Commencée si tôt, la carrière scolaire d'Auguste Thiébaud allait être des plus brillantes. Constamment en tête de sa classe, excellent en tout, sauf dans le dessin et le chant, il s'intéressera, dans les classes secondaires, aux connaissances scientifiques comme aux littéraires. Liseur acharné, il était, mieux que quiconque, au courant des livres que renfermait la Bibliothèque et de leur place. Le crayon à la main, il suivait assidûment les conférences que faisait donner la Société du Musée, et a un de ses camarades qui s'étonnait de l'y voir prendre des notes, il affirmait, sans aucune vanterie, qu'il pouvait ainsi presque textuellement reproduire la conférence entendue.

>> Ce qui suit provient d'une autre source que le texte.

/-!
# K0⁷ STUB 1-G (`stub_prop8StepCoPG13`, skeleton V20-G), sub-target S4b ♭ road — **(β2) AT THE RECORD, HERM0 EDITION: THE IMPLICIT ♭ CHART `Dsel♭` WITH ALL OF (β1)'s LETTERS
# AND THE REALITY THREAD AT THE SOURCE** — p631222 `exists_chartDFlat_himp_T4` verbatim + «Hermitian-traceless `A′` ⇒ `Dsel♭ A′`, `A′ − H·Dsel♭ A′` Hermitian traceless» on the
# SAME `Dsel`, `ε` shrunk below the (0.4) winding guard

Cell `pub-ymgap`, width seat `pub-ymgap-k0-s1-w4` g2 (CLAIM-8 = k0-s1-w2 g6's ASK «OFFER-8 accepted in reshaped form», bus 2026-08-28T13:44Z ∕ 13:5xZ).
`--kind proof --supports stmt-QuantumFields-20541 --as helper`; count-neutral.  [15] = [Balaban1985Variational]; [B7] = [Balaban1985Averaging]; [I] = [Balaban1987RG1].

WHY.  k0-s1-w2's C″ (p633312) ∕ D″ (p636369) instantiate the Sect. F W-slot Socket at instance (S) with the implicit chart of p631222, but display for the ∃-bound `Dsel` only
(55)♭ with an ∃-bound constant, `ContDiffOn ℂ ω`, (49)♭∕(48)♭ — not the `4C₂♭ε²` ball bound, so the reality engines (p633473 ∕ p634823 ∕ p635684) cannot be applied to THAT
`Dsel` downstream («scale-invariant obstruction `C_D ≤ 4C₂♭`»).  The reality of Sect. F's ♭ current (`herm_of_certificate`'s `hreal`; k0-s1-w1's `U t ∈ SU(N)` reading of
`e^{iη·chart♭}`) must therefore be threaded AT THE SOURCE: this file re-runs p631222's construction with one more conjunct and a radius below the winding guard.

WHAT IS PROVED (sorry-free; no definition; axioms standard).  ★★★ `exists_chartDFlat_himp_herm0_T4 (N) [NeZero N] (F : T4Family)` — the statement of
`K0Stub1FlatChartDTransposeLetterAtRecord.exists_chartDFlat_himp_T4` with, inside the `∃ Dsel` block and right after the (49)♭ ∧ (48)♭ clause, the conjunct
`∀ A′, (∀ b, w 1 b·‖A′ b‖ < ε) → (∀ b, A′ b ∈ herm0 (Fin N)) → (∀ i, Dsel A′ i ∈ herm0 (Fin N)) ∧ ∀ b, (A′ − H (Dsel A′)) b ∈ herm0 (Fin N)`.
Proof: p631222's body with `ε := min (p631222's ε) (δ_N ∕ (64ℓL))`, and p635684 `chartDFlat_valued_herm0` (`θ := δ_N∕2`) on `flatChartDSocket`'s `Dsel`.
HONEST SCOPE.  A re-thread of kernel-checked rows; nothing of [15]∕[B7] asserted; the guard is `N`-dependent exactly as the tree's (0.4) guard is; `stub_prop8StepCoPG13` ∕ K0⁷ NOT
closed; N07 NOT discharged; no summit statement is proved by this seat; counts unmoved (28∕28 · 5∕27); one finite 𝕋⁴ programme at fixed ε — R4 closes the conditional finite-𝕋⁴
rung only; the YM mass gap (Clay) is NOT proved by any of this.  No `sorry`, no `def`, no `instance`, no `notation`.

References: [15] (45)–(49) pp.285–286, (55)–(57) p.286, (66) p.288, (72)–(73) p.289, (152) p.301, (157) p.302; [B7] (23) p.21, Prop. 4 (134)–(135) p.38; [I] (0.1) p.251,
(0.4)–(0.9) p.253.
-/

set_option autoImplicit false

noncomputable section

open scoped BigOperators Matrix.Norms.L2Operator Topology ContDiff
open NormedSpace Metric Set Filter

namespace Summit.QuantumFields.YangMills.Theorems.K0Stub1FlatChartDTransposeLetterAtRecordHerm0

Sa mémoire visuelle était en effet remarquable. Invité dans l'après-midi à une réunion de musique et de poésie, qui avait lieu le soir même, il y récita un poème de quelque trois cents vers qu'il avait appris en quelques heures. Mais ses facultés de déduction n'étaient pas moindres. Il donnait à quinze ans des leçons d'algèbre ; souvent son maître de mathématiques, indisposé, lui demandait de le remplacer au pied levé, et les élèves trouvaient la démonstration de leur camarade plus claire que celle de leur professeur.

À l'essor de l'intelligence correspondait celui du coeur et de l'âme. En lui grandissaient une gratitude profonde pour ses parents et une vénération qui ne fera que croître avec les années. Comme tout bon Fleurisan, il s'attachait intimement au sol natal et aux horizons du Vallon. Bien plus tard, il écrira de Belgique : «Vous ne sauriez croire combien ces derniers jours d'automne me donnent le mal du pays ; je revois notre vieux jura couvert de son tapis blanc, il me revient des réminiscences de Louis Favre. Bref, si vous n'étiez pas si loin et que cela ne coutât pas si cher, je crois bien que je m'échapperais pour quelques jours.»(3) Ailleurs, il rappellera combien une course au Chasseron lui a, enfant, rendu sensible la présence divine.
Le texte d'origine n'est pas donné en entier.